Kimble loved the opportunities to juggle comedy and horror in Dead Giveaway.


“It's like, what do you do at any given moment? Whenever I was writing this really funny piece, it would be like, I'm going to mix this up and throw something a little bit bloody in there keep the audience on their toes. I very much wrote it as a fan of the movie that I was making, and how I would want to feel if I was in the audience watching it. It's fun to juggle that back and forth,” Kimble said.


So, what is the worst thing that Modine has awakened to after a night of partying?


“I've got to tell you, I'm very happy about this, the worst thing that I've woken up to is just a brutally painful headache,” Modine said. “I know that's most boring answer to give you, but I'm grateful because Jill put the fear of God in me.”


Andrew Vogel, Suzann Toni Petrongolo, Buddy Caine, Ruby Modine, Jacquelyne Paige, Jessie Hitner and DK Supersweet at the Philadelphia Film Festival Premiere of "Dead Giveaway."
Andrew Vogel, Suzann Toni Petrongolo, Buddy Caine, Ruby Modine, Jacquelyne Paige, Jessie Hitner and DK Supersweet at the Philadelphia Film Festival Premiere of "Dead Giveaway."

And does she have a BFF who is so close that if worse came to worse, they would help her hide a body?


“Absolutely!” she exclaimed. “Hayley Griffith, or my very best friend, Samantha Cliffstein. Either one of those people would absolutely help me.”


Kimble grew up in South Jersey and most of the film was made in the Philadelphia area.


“We actually shot a lot in South Jersey too,” Kimble explained. “I’m from Vineland. We shot a lot in South Jersey. In Camden, primarily. In Haddonfield and Haddon Township. They were all wonderful to us. Being so close to home, getting to put money towards the local resources and local places and local people. Bringing these people in this area and this vibe to the rest of the world was the most fun for me.”

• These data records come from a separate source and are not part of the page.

/-- **The step in WEIGHTED form.**  At a level `j ≤ k` and a weight slope `0 ≤ δ < freeα d`, for ANY two-sided inverse `Gs` of
`stencilE + Ms` with weighted rows `≤ g` and `W = n⁻²·1 − Ms` with weighted rows `≤ w` (`g, w ≥ 0`), the weighted rows of
`rowDiff ν Gs`, `rowDiff μ (rowDiff ν Gs)`, `Gs·colDiff ν`, `Gs·colDiff μ·colDiff ν` are at most `(1 + w·g)` times the free bounds
(F1ᶜ) ∕ (F2ᶜ) of part (i) §2. [folklore] -/
theorem step_weighted {j : ℕ} (hj : j ≤ k) {δ : ℝ} (hδ : 0 ≤ δ) (hδa : δ < freeα d) (μ ν : Fin (d + 1))
    (Ms Gs : Matrix (TPt (d + 1) (N * L ^ k) × Fin (d + 1)) (TPt (d + 1) (N * L ^ k) × Fin (d + 1)) ℝ)
    (hKG : (stencilE d k N L + Ms) * Gs = 1) (hGK : Gs * (stencilE d k N L + Ms) = 1) {g w : ℝ} (hg : 0 ≤ g) (hw : 0 ≤ w)
    (hG : ∀ x, ∑ z, |Gs x z| * wE d k N L j δ x z ≤ g)
    (hW : ∀ x, ∑ z, |((((side k L j : ℝ) ^ 2)⁻¹) • (1 : Matrix (TPt (d + 1) (N * L ^ k) × Fin (d + 1)) (TPt (d + 1) (N * L ^ k) × Fin (d + 1)) ℝ) - Ms) x z| * wE d k N L j δ x z ≤ w)
    (p : TPt (d + 1) (N * L ^ k) × Fin (d + 1)) :
    (∑ z, |rowDiff d k N L ν Gs p z| * wE d k N L j δ p z
        ≤ Real.exp δ * (freeC d * (L : ℝ) ^ j * Real.exp (δ * (d + 1)) * ((2 : ℝ) ^ (d + 1) * countConst (freeα d - δ) (d + 1)))
          * (1 + w * g)) ∧
    (∑ z, |rowDiff d k N L μ (rowDiff d k N L ν Gs) p z| * wE d k N L j δ p z
        ≤ Real.exp (2 * δ) * (106000 * 48 ^ d * (1 + Real.log ((L : ℝ) ^ j)) * Real.exp (δ * (d + 1)) *
          ((2 : ℝ) ^ (d + 1) * countConst (freeα d - δ) (d + 1))) * (1 + w * g)) ∧
    (∑ z, |(Gs * colDiff d k N L ν) p z| * wE d k N L j δ p z
        ≤ Real.exp δ * (freeC d * (L : ℝ) ^ j * Real.exp (δ * (d + 1)) * ((2 : ℝ) ^ (d + 1) * countConst (freeα d - δ) (d + 1)))
          * (1 + w * g)) ∧
    (∑ z, |(Gs * colDiff d k N L μ * colDiff d k N L ν) p z| * wE d k N L j δ p z
        ≤ Real.exp (2 * δ) * (106000 * 48 ^ d * (1 + Real.log ((L : ℝ) ^ j)) * Real.exp (δ * (d + 1)) *
          ((2 : ℝ) ^ (d + 1) * countConst (freeα d - δ) (d + 1))) * (1 + w * g)) := by
  obtain ⟨hEpos, hEtri, -⟩ := wE_facts d k N L j hδ
  obtain ⟨hid1, hid2⟩ := resolvent_identities d k N L j Ms Gs hKG hGK
  have hL1 : (1 : ℝ) ≤ (L : ℝ) ^ j := one_le_pow₀ (by exact_mod_cast Nat.pos_of_ne_zero (NeZero.ne L))
  have hlog : 0 ≤ Real.log ((L : ℝ) ^ j) := Real.log_nonneg hL1
  have hcF := countConst_pos (sub_pos.2 hδa) (d + 1)
  have he1 : 1 ≤ Real.exp δ := Real.one_le_exp hδ
  -- products `W·Gs` and `Gs·W`
  have hWG : ∀ x, ∑ z, |(((((side k L j : ℝ) ^ 2)⁻¹) • (1 : Matrix (TPt (d + 1) (N * L ^ k) × Fin (d + 1)) (TPt (d + 1) (N * L ^ k) × Fin (d + 1)) ℝ) - Ms) * Gs) x z| * wE d k N L j δ x z ≤ w * g :=
    weightedRow_mul_le _ _ _ hg (fun x z => (hEpos x z).le) hEtri hW hG
  have hGW : ∀ x, ∑ z, |(Gs * ((((side k L j : ℝ) ^ 2)⁻¹) • (1 : Matrix (TPt (d + 1) (N * L ^ k) × Fin (d + 1)) (TPt (d + 1) (N * L ^ k) × Fin (d + 1)) ℝ) - Ms)) x z| * wE d k N L j δ x z ≤ g * w :=
    weightedRow_mul_le _ _ _ hw (fun x z => (hEpos x z).le) hEtri hG hW
  have hwg : 0 ≤ w * g := mul_nonneg hw hg
  -- the free pieces (F1 upgraded by `e^{δ} ≥ 1` so that row and operator forms share one constant)
  have hF1 : ∀ x, ∑ z, |rowDiff d k N L ν (freeOp d k N L j) x z| * wE d k N L j δ x z
      ≤ Real.exp δ * (freeC d * (L : ℝ) ^ j * Real.exp (δ * (d + 1)) * ((2 : ℝ) ^ (d + 1) * countConst (freeα d - δ) (d + 1))) := by
    intro x
    have h := weightedRow_rowDiff_freeOp d k N L hj ν hδ hδa x
    have h0 : 0 ≤ freeC d * (L : ℝ) ^ j * Real.exp (δ * (d + 1)) * ((2 : ℝ) ^ (d + 1) * countConst (freeα d - δ) (d + 1)) := by
      unfold freeC; positivity
    calc _ ≤ _ := h
      _ = 1 * _ := (one_mul _).symm
      _ ≤ _ := mul_le_mul_of_nonneg_right he1 h0
  have hF2 : ∀ x, ∑ z, |rowDiff d k N L μ (rowDiff d k N L ν (freeOp d k N L j)) x z| * wE d k N L j δ x z
      ≤ Real.exp (2 * δ) * (106000 * 48 ^ d * (1 + Real.log ((L : ℝ) ^ j)) * Real.exp (δ * (d + 1)) *
          ((2 : ℝ) ^ (d + 1) * countConst (freeα d - δ) (d + 1))) := by
    intro x
    have h := SliceFlatHessian.weightedRow_rowDiff_rowDiff_freeOp d k N L hj μ ν hδ hδa x
    have he2 : 1 ≤ Real.exp (2 * δ) := Real.one_le_exp (by positivity)
    have h0 : 0 ≤ 106000 * 48 ^ d * (1 + Real.log ((L : ℝ) ^ j)) * Real.exp (δ * (d + 1)) *
        ((2 : ℝ) ^ (d + 1) * countConst (freeα d - δ) (d + 1)) := by positivity
    calc _ ≤ _ := h
      _ = 1 * _ := (one_mul _).symm
      _ ≤ _ := mul_le_mul_of_nonneg_right he2 h0
  have hF1c := fun x => weightedRow_freeOp_colDiff d k N L hj ν hδ hδa x
  have hF2c := fun x => weightedRow_freeOp_colDiff2 d k N L hj μ ν hδ hδa x
  refine ⟨?_, ?_, ?_, ?_⟩
  · have hX : rowDiff d k N L ν Gs = rowDiff d k N L ν (freeOp d k N L j)
        + rowDiff d k N L ν (freeOp d k N L j) * (((((side k L j : ℝ) ^ 2)⁻¹) • (1 : Matrix (TPt (d + 1) (N * L ^ k) × Fin (d + 1)) (TPt (d + 1) (N * L ^ k) × Fin (d + 1)) ℝ) - Ms) * Gs) := by
      conv_lhs => rw [hid1]
      rw [rowDiff_add, rowDiff_mul]
    rw [hX]
    exact weightedRow_add_mul_right_le _ _ _ hwg (fun x z => (hEpos x z).le) hEtri hF1 hWG p
  · have hX : rowDiff d k N L μ (rowDiff d k N L ν Gs) = rowDiff d k N L μ (rowDiff d k N L ν (freeOp d k N L j))
        + rowDiff d k N L μ (rowDiff d k N L ν (freeOp d k N L j)) * (((((side k L j : ℝ) ^ 2)⁻¹) • (1 : Matrix (TPt (d + 1) (N * L ^ k) × Fin (d + 1)) (TPt (d + 1) (N * L ^ k) × Fin (d + 1)) ℝ) - Ms) * Gs) := by
      conv_lhs => rw [hid1]
      rw [rowDiff_add, rowDiff_add, rowDiff_mul, rowDiff_mul]
    rw [hX]
    exact weightedRow_add_mul_right_le _ _ _ hwg (fun x z => (hEpos x z).le) hEtri hF2 hWG p
  · have hX : Gs * colDiff d k N L ν = freeOp d k N L j * colDiff d k N L ν
        + Gs * ((((side k L j : ℝ) ^ 2)⁻¹) • (1 : Matrix (TPt (d + 1) (N * L ^ k) × Fin (d + 1)) (TPt (d + 1) (N * L ^ k) × Fin (d + 1)) ℝ) - Ms) * (freeOp d k N L j * colDiff d k N L ν) := by
      conv_lhs => rw [hid2]
      simp only [Matrix.add_mul, Matrix.mul_assoc]
    rw [hX, mul_comm w g]
    have ha : 0 ≤ Real.exp δ * (freeC d * (L : ℝ) ^ j * Real.exp (δ * (d + 1)) * ((2 : ℝ) ^ (d + 1) * countConst (freeα d - δ) (d + 1))) :=
      le_trans (Finset.sum_nonneg fun z _ => mul_nonneg (abs_nonneg _) (hEpos p z).le) (hF1c p)
    exact weightedRow_add_mul_left_le _ _ _ ha (fun x z => (hEpos x z).le) hEtri hF1c hGW p
  · have hX : Gs * colDiff d k N L μ * colDiff d k N L ν = freeOp d k N L j * colDiff d k N L μ * colDiff d k N L ν
        + Gs * ((((side k L j : ℝ) ^ 2)⁻¹) • (1 : Matrix (TPt (d + 1) (N * L ^ k) × Fin (d + 1)) (TPt (d + 1) (N * L ^ k) × Fin (d + 1)) ℝ) - Ms) * (freeOp d k N L j * colDiff d k N L μ * colDiff d k N L ν) := by
      conv_lhs => rw [hid2]
      simp only [Matrix.add_mul, Matrix.mul_assoc]
    rw [hX, mul_comm w g]
    have ha : 0 ≤ Real.exp (2 * δ) * (106000 * 48 ^ d * (1 + Real.log ((L : ℝ) ^ j)) * Real.exp (δ * (d + 1)) *
        ((2 : ℝ) ^ (d + 1) * countConst (freeα d - δ) (d + 1))) :=
      le_trans (Finset.sum_nonneg fun z _ => mul_nonneg (abs_nonneg _) (hEpos p z).le) (hF2c p)
    exact weightedRow_add_mul_left_le _ _ _ ha (fun x z => (hEpos x z).le) hEtri hF2c hGW p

Modine has also become a huge fan of the Philadelphia area.


“Amazing,” she said. “I didn't have a huge opportunity to go out and about [while making the film], but I've been here for two days now, and actually have gone out and [it is] so fun, a bit chaotic, and I want to come back.


Now, after all this time, Kimble gets to come back and have his film see its world premiere at The Philadelphia Film Festival.


“It's what we wanted more than anything,” Kimble explained. “We had a good opportunity to premiere it in different places. It was like, I really want to do it in Philly, because it's home. We can have the majority of the cast and crew here. We can have our families all show up without anybody having to travel too far. And again, the vibe of the movie is the vibe of this place. We're all really pumped to do it here.”


There is one sad thing about the film coming out, though. Now that the film has come to be, Kimble may have to finally wave goodbye to Jill and Lia, two characters who have pretty much colored the last decade and a half of his life. (Unless, of course, the film is eventually turned into a TV series.)


“I think because of [my fascination with film], and because of throwing more stuff at these two characters, and how they develop themselves and reacted, I'm going to miss the two of them a lot.”